In 2012, Gemo Wong, then Design Director of Special Projects at Jordan Brand, boarded a seaplane with his team bound for Victoria, British Columbia. Wong describes it as an “inspiration trip,” a chance to step out of Nike’s office in Beaverton and immerse himself in the workshop of Viberg, where Wong would meet owner Brett Viberg and see firsthand how one of Canada’s most respected bootmakers built its products.
“Americana was huge at the time. Brands like Red Wing were really popular. I wanted to see what would happen if Viberg built an Air Jordan 1,” Wong recalls. At the time, Nike CEO Mark Parker was championing craft across the company, says Wong. If Jordan Brand could tap into the ethos of a heritage bootmaker founded in 1931 and still run by the same family, what might that look like?
Inside Viberg’s factory, the brand’s process unfolds painstakingly. Each pair demands hundreds of individual steps. The brand has a reputation for using some of the best leathers available, in addition to custom components like nails and tacks from Japan, assembled by hand, and using nearly extinct pre-1940s machinery.

“Gemo basically gave us free rein,” Brett Viberg says. “Part of it was to explore, and use us as a guinea pig to create something more elevated. It was almost educational for them to understand our manufacturing. They also wanted us to document the whole process.”
Once back in Oregon, Wong packed up Jordan samples and shipped them north from Beaverton to Victoria. Using the original Air Jordan 1 as a foundation, Viberg began building a new version with Viberg’s “best leathers” at Wong’s request. The idea was straightforward but radical for its time: a made-in-Canada Viberg x Air Jordan 1, executed with the sensibility and materials of a heritage boot.

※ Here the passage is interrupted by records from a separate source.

theorem stub_pub : S_pub := by sorry
theorem stub_twistSelmer : S_twistSelmer := by sorry
theorem stub_kolyvaginTwo : S_kolyvaginTwo := by sorry
theorem stub_twistValue : S_twistValue := by sorry
theorem stub_supply : S_supply := by sorry
theorem stub_door : S_door := by sorry
theorem stub_shaTwoOnSlice : S_shaTwoOnSlice := by sorry

/-- Kernel-checked composition: the seven stubs give the child crux BY NAME — by cases on `Ш[2] = 0`, then on the sign of `Δ`
(`Δ ≠ 0` for an elliptic curve), then on the egg bit; the slice binders `Odd torsionOrder` / `Odd tamagawaProduct` upgrade the
case hypotheses to `OnEggLocus` / `OnNegLocus` / `OnIdLocus` via the proved helpers. -/
theorem RankOneAtTwoBigImageOddLocal_of :
    S_pub → S_twistSelmer → S_kolyvaginTwo → S_twistValue → S_supply → S_door → S_shaTwoOnSlice →
      Summit.BirchSwinnertonDyer.BirchSwinnertonDyer.Theses.ByReductionTypeAtTwo.RankOneAtTwoBigImageOddLocal := by
  intro h1 h2 h3 h4 h5 h6 h7 W _ _ hCM hsurj hT hc hr
  by_cases hS : ShaTwoTrivial W
  · have hΔ0 : W.Δ ≠ 0 := W.isUnit_Δ.ne_zero
    rcases lt_trichotomy W.Δ 0 with hneg | hzero | hpos
    · exact (h6 h1 h2 h3 h4 h5).2.1 W hCM hsurj hr (onNegLocus_of_slice W hT hc ⟨hneg, hS⟩)
    · exact absurd hzero hΔ0
    · by_cases hE : MeetsEgg W
      · exact (h6 h1 h2 h3 h4 h5).1 W hCM hsurj hr (onEggLocus_of_slice W hT hc ⟨hpos, hS, hE⟩)
      · exact (h6 h1 h2 h3 h4 h5).2.2 W hCM hsurj hr (onIdLocus_of_slice W hT hc hpos hS hE)
  · exact h7 W hCM hsurj hT hc hr hS

theorem RankOneAtTwoBigImageOddLocal_holds :
    Summit.BirchSwinnertonDyer.BirchSwinnertonDyer.Theses.ByReductionTypeAtTwo.RankOneAtTwoBigImageOddLocal :=
  RankOneAtTwoBigImageOddLocal_of stub_pub stub_twistSelmer stub_kolyvaginTwo stub_twistValue stub_supply stub_door
    stub_shaTwoOnSlice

“I have all the patterns and the tech packs from the 1 up to the 11, I think,” Viberg says, an indication of the scope of freedom the project had on both sides.

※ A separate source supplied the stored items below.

/-- The registered form is the hypothesis form with the stubs plugged in by name (definitional readback). -/
example : Summit.QuantumFields.YangMills.Theses.CertificationLength.DiagonalFramesAtCertificationScale :=
  DiagonalFramesAtCertificationScale_of_statements stub_coverDLR stub_comparison_of_coverDLR stub_countertermBound
    stub_insensitivity_of_comparison stub_signTypeExchange stub_twoOrientationClosure

/-! ## §4 Readbacks (kernel-checked `Iff.rfl`s): the line's vocabulary IS the crux's / the landed one -/

/-- The crux's conclusion is the landed `DiagonalFrameRP`, its convergence clause is `CurvatureStringsConverge`, and
the strings at step `k` ARE the torus / cover means of one and the same `ℤ⁴` observable (the product of smeared
fields), as D2/D4 use them. -/
example {G : Type} [Group G] [TopologicalSpace G] [IsTopologicalGroup G] [CompactSpace G]
    (r : @LatticeRep G _ _) (sch : SpeciesScheme (@YMSpecies G _ (borel G)))
    (S₁ : SchwingerFamily E4) (k m : ℕ) (f : Fin m → 𝓢(E4, ℝ)) :
    letI : MeasurableSpace G := borel G
    haveI : BorelSpace G := ⟨rfl⟩
    (DiagonalFrameRP S₁ ↔
      ∀ (R : E4 ≃ₗᵢ[ℝ] E4) (a c : ℝ), a ^ 2 = 1 / 2 → c ^ 2 = 1 / 2 →
        R (EuclideanSpace.single 0 1) = a • EuclideanSpace.single 0 1 + c • EuclideanSpace.single 1 1 →
          (SchwingerFamily.toLabelled (fun m => (S₁ m).comp (linActMulti R))).IsReflectionPositive) ∧
    (latticeSchwinger r.ρ sch (fun s => s.F) k m (fun _ => r.curvature) f =
      ∫ U, (fun W : LGConfig 4 G => ∏ i, smearedLatticeField r.curvature.F
          (Literature.Probability.LatticeModels.box 4 (sch.L k)) (sch.a k) (sch.c r.curvature k)
          (sch.m r.curvature k) (f i) W) (torusLift (sch.side k) U)
        ∂(wilsonMeasure (d := 4) (L := sch.side k) r.ρ (sch.β k))) ∧
    (coverSchwinger r sch k m f =
      (texp r.ρ (sch.β k) true fun U : TConfig (2 * sch.side k) (sch.side k) (sch.side k) G =>
        (((fun W : LGConfig 4 G => ∏ i, smearedLatticeField r.curvature.F
          (Literature.Probability.LatticeModels.box 4 (sch.L k)) (sch.a k) (sch.c r.curvature k)
          (sch.m r.curvature k) (f i) W) (skewLift (sch.side k) U) : ℝ) : ℂ)).re) ∧
    (sch.side k = 2 * sch.L k + 1) :=
  ⟨Iff.rfl, rfl, rfl, rfl⟩

end Summit.QuantumFields.YangMills.Cruxes.DiagonalFramesAtCertificationScale.DsMixtureTwoOrientations

end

The sample that emerged leaned more toward workboot than hardwood. “It was all black. It had this boot look to it,” Wong remembers. “Brett had some insane leathers. He used beautiful leather. I just remember the smell, that smell of leather times ten. The touch was beautiful. It had the aesthetic and character of a boot. We used boot laces too.”

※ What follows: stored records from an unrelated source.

/-- **H_K FOR EVERY NUMBER OF PETALS.**  Weights `c, ε_Y, ε_g, ε_h ≥ 0` summing to `1`; a finite family of petals with
`1 ≤ x_j`, `1 ≤ r_j ≤ k_j`, each covered: `ε_g(k_j−1) + ε_h(r_j−1) ≤ (c+ε_g+ε_h)(x_j−1)`.  Then
`∏_j (c + ε_Y x_j + ε_g k_j + ε_h r_j) ≤ c + ε_Y ∏x_j + ε_g ∏k_j + ε_h ∏r_j`. [this work] -/
theorem classK_prod_le {ι : Type*} [DecidableEq ι] {c εY εg εh : ℝ} (hc : 0 ≤ c) (hY : 0 ≤ εY) (hg : 0 ≤ εg)
    (hh : 0 ≤ εh) (hsum : c + εY + εg + εh = 1) (x k r : ι → ℝ) :
    ∀ (S : Finset ι), (∀ j ∈ S, 1 ≤ x j) → (∀ j ∈ S, 1 ≤ r j) → (∀ j ∈ S, r j ≤ k j) →
      (∀ j ∈ S, εg * (k j - 1) + εh * (r j - 1) ≤ (c + εg + εh) * (x j - 1)) →
      ∏ j ∈ S, (c + εY * x j + εg * k j + εh * r j) ≤ c + εY * ∏ j ∈ S, x j + εg * ∏ j ∈ S, k j + εh * ∏ j ∈ S, r j := by
  intro S
  induction' hcard : S.card with n ih generalizing S
  · intro _ _ _ _
    rw [Finset.card_eq_zero.1 hcard]; simp; linarith
  · intro hx hr hrk hcov
    -- choose the petal to peel: a type-C petal if any, else a type-B petal if any, else any petal
    have hne : S.Nonempty := Finset.card_pos.1 (by omega)
    -- generic peeling step, given a petal i ∈ S and a step lemma for (S.erase i, i)
    have peel : ∀ i ∈ S,
        ((c + εY * ∏ j ∈ S.erase i, x j + εg * ∏ j ∈ S.erase i, k j + εh * ∏ j ∈ S.erase i, r j) *
            (c + εY * x i + εg * k i + εh * r i) ≤
          c + εY * ((∏ j ∈ S.erase i, x j) * x i) + εg * ((∏ j ∈ S.erase i, k j) * k i) + εh * ((∏ j ∈ S.erase i, r j) * r i)) →
        ∏ j ∈ S, (c + εY * x j + εg * k j + εh * r j) ≤
          c + εY * ∏ j ∈ S, x j + εg * ∏ j ∈ S, k j + εh * ∏ j ∈ S, r j := by
      intro i hi hstep
      have hT : (S.erase i).card = n := by rw [Finset.card_erase_of_mem hi, hcard]; simp
      have ihT := ih (S.erase i) hT (fun j hj => hx j (Finset.mem_of_mem_erase hj))
        (fun j hj => hr j (Finset.mem_of_mem_erase hj)) (fun j hj => hrk j (Finset.mem_of_mem_erase hj))
        (fun j hj => hcov j (Finset.mem_of_mem_erase hj))
      have hVi : 0 ≤ c + εY * x i + εg * k i + εh * r i := by
        have := hx i hi; have := hr i hi; have := hrk i hi
        nlinarith [mul_nonneg hY (by linarith : (0:ℝ) ≤ x i), mul_nonneg hg (by linarith : (0:ℝ) ≤ k i),
          mul_nonneg hh (by linarith : (0:ℝ) ≤ r i)]
      rw [← Finset.mul_prod_erase S _ hi, ← Finset.prod_erase_mul S x hi, ← Finset.prod_erase_mul S k hi,
        ← Finset.prod_erase_mul S r hi]
      calc (c + εY * x i + εg * k i + εh * r i) * ∏ j ∈ S.erase i, (c + εY * x j + εg * k j + εh * r j)
          ≤ (c + εY * x i + εg * k i + εh * r i) *
              (c + εY * ∏ j ∈ S.erase i, x j + εg * ∏ j ∈ S.erase i, k j + εh * ∏ j ∈ S.erase i, r j) :=
            mul_le_mul_of_nonneg_left ihT hVi
        _ = (c + εY * ∏ j ∈ S.erase i, x j + εg * ∏ j ∈ S.erase i, k j + εh * ∏ j ∈ S.erase i, r j) *
              (c + εY * x i + εg * k i + εh * r i) := by ring
        _ ≤ _ := hstep
    -- merged-state facts for any T ⊆ S
    have stR : ∀ T : Finset ι, T ⊆ S → 1 ≤ ∏ j ∈ T, r j := fun T hT => by
      have : ∏ j ∈ T, (1:ℝ) ≤ ∏ j ∈ T, r j := Finset.prod_le_prod (fun _ _ => zero_le_one) (fun j hj => hr j (hT hj))
      simpa using this
    have stX : ∀ T : Finset ι, T ⊆ S → 1 ≤ ∏ j ∈ T, x j := fun T hT => by
      have : ∏ j ∈ T, (1:ℝ) ≤ ∏ j ∈ T, x j := Finset.prod_le_prod (fun _ _ => zero_le_one) (fun j hj => hx j (hT hj))
      simpa using this
    have stRK : ∀ T : Finset ι, T ⊆ S → ∏ j ∈ T, r j ≤ ∏ j ∈ T, k j := fun T hT =>
      Finset.prod_le_prod (fun j hj => zero_le_one.trans (hr j (hT hj))) (fun j hj => hrk j (hT hj))
    by_cases hC : ∃ i ∈ S, x i < r i
    · -- peel a type-C petal; the rest can be in state A, B or C
      obtain ⟨i, hi, hxi⟩ := hC
      refine peel i hi ?_
      set X := ∏ j ∈ S.erase i, x j; set K := ∏ j ∈ S.erase i, k j; set R := ∏ j ∈ S.erase i, r j
      have hR1 : 1 ≤ R := stR _ (Finset.erase_subset i S)
      have hX1 : 1 ≤ X := stX _ (Finset.erase_subset i S)
      have hRK : R ≤ K := stRK _ (Finset.erase_subset i S)
      rcases le_total K X with hKX | hXK
      · exact step_stateA hc hY hg hh hsum hR1 hRK hKX (hx i hi) (hr i hi) (hrk i hi) (hcov i hi)
      rcases le_total R X with hRX | hXR
      · exact step_stateB_petalC hc hY hg hh hsum hR1 hRX hXK (hx i hi) hxi.le (hrk i hi) (hcov i hi)
      · exact step_same_C hc hY hg hh hsum hX1 hXR hRK (hx i hi) hxi.le (hrk i hi)
    · push Not at hC   -- every petal has r ≤ x
      by_cases hB : ∃ i ∈ S, x i < k i
      · obtain ⟨i, hi, hxi⟩ := hB
        refine peel i hi ?_
        set X := ∏ j ∈ S.erase i, x j; set K := ∏ j ∈ S.erase i, k j; set R := ∏ j ∈ S.erase i, r j
        have hR1 : 1 ≤ R := stR _ (Finset.erase_subset i S)
        have hRK : R ≤ K := stRK _ (Finset.erase_subset i S)
        have hRX : R ≤ X := Finset.prod_le_prod (fun j hj => zero_le_one.trans (hr j (Finset.mem_of_mem_erase hj)))
          (fun j hj => hC j (Finset.mem_of_mem_erase hj))
        rcases le_total K X with hKX | hXK
        · exact step_stateA hc hY hg hh hsum hR1 hRK hKX (hx i hi) (hr i hi) (hrk i hi) (hcov i hi)
        · exact step_same_B hc hY hg hh hsum hR1 hRX hXK (hr i hi) (hC i hi) hxi.le
      · push Not at hB   -- every petal has k ≤ x (type A)
        obtain ⟨i, hi⟩ := hne
        refine peel i hi ?_
        set X := ∏ j ∈ S.erase i, x j; set K := ∏ j ∈ S.erase i, k j; set R := ∏ j ∈ S.erase i, r j
        have hR1 : 1 ≤ R := stR _ (Finset.erase_subset i S)
        have hRK : R ≤ K := stRK _ (Finset.erase_subset i S)
        have hKX : K ≤ X := Finset.prod_le_prod
          (fun j hj => (zero_le_one.trans (hr j (Finset.mem_of_mem_erase hj))).trans (hrk j (Finset.mem_of_mem_erase hj)))
          (fun j hj => hB j (Finset.mem_of_mem_erase hj))
        exact step_same_A hc hY hg hh hsum hR1 hRK hKX (hr i hi) (hrk i hi) (hB i hi)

Viberg layered in materials from some of the most revered tanneries in the world. “I ended up using a bit of Guidi leather, and I used some Horween leather as well,” he says. Guidi brought a high-fashion, avant-garde finish. Horween added a rugged, North American boot sensibility. The result was a bootmaker’s reinterpretation of a basketball icon.
This was years before the made-in-Italy luxury moment of the $2000 Dior Air Jordan 1, and before Jordan Brand’s ’85 series, which would reintroduce the 1 with heightened attention to detail. At that point, no Jordan sneaker had been produced with this level of old-world construction and material indulgence.

“I’m always trying to find a story attached to these projects, and I wasn’t able to find the story that just clicked.”
And yet, it was never released.
Wong reveals the project was “one of many” that he explored but never released at Jordan. “It came out of just being friends and respecting Brett’s craft and ability to make nice stuff,” he says. Viberg notes being struck by Jordan Brand’s openness. “Their creative process seemed very open, and I found that interesting. They reference and pull from a lot of areas.”
“I’m always trying to find a story attached to these projects, and I wasn’t able to find the story that just clicked,” Wong says. For all its material richness and craft credibility, the collaboration lacked a narrative hook that could anchor it within the broader Jordan universe.

In 2012, the sneaker collaboration landscape was only beginning to take shape. Jordan partnerships largely operated through friends and family circles. That year included projects with English artist Dave White and Miami retailer SoleFly. Around the same period, figures like Hiroshi Fujiwara were bringing new formulas for future sneaker collaborations
“That’s when the collaboration thing started just taking off,” Wong remembers. “Hiroshi, and a couple of others.”
In another timeline, the Viberg project might have anticipated the rise of luxury sneakers by several years. Instead, it remains a tantalizing what-if moment.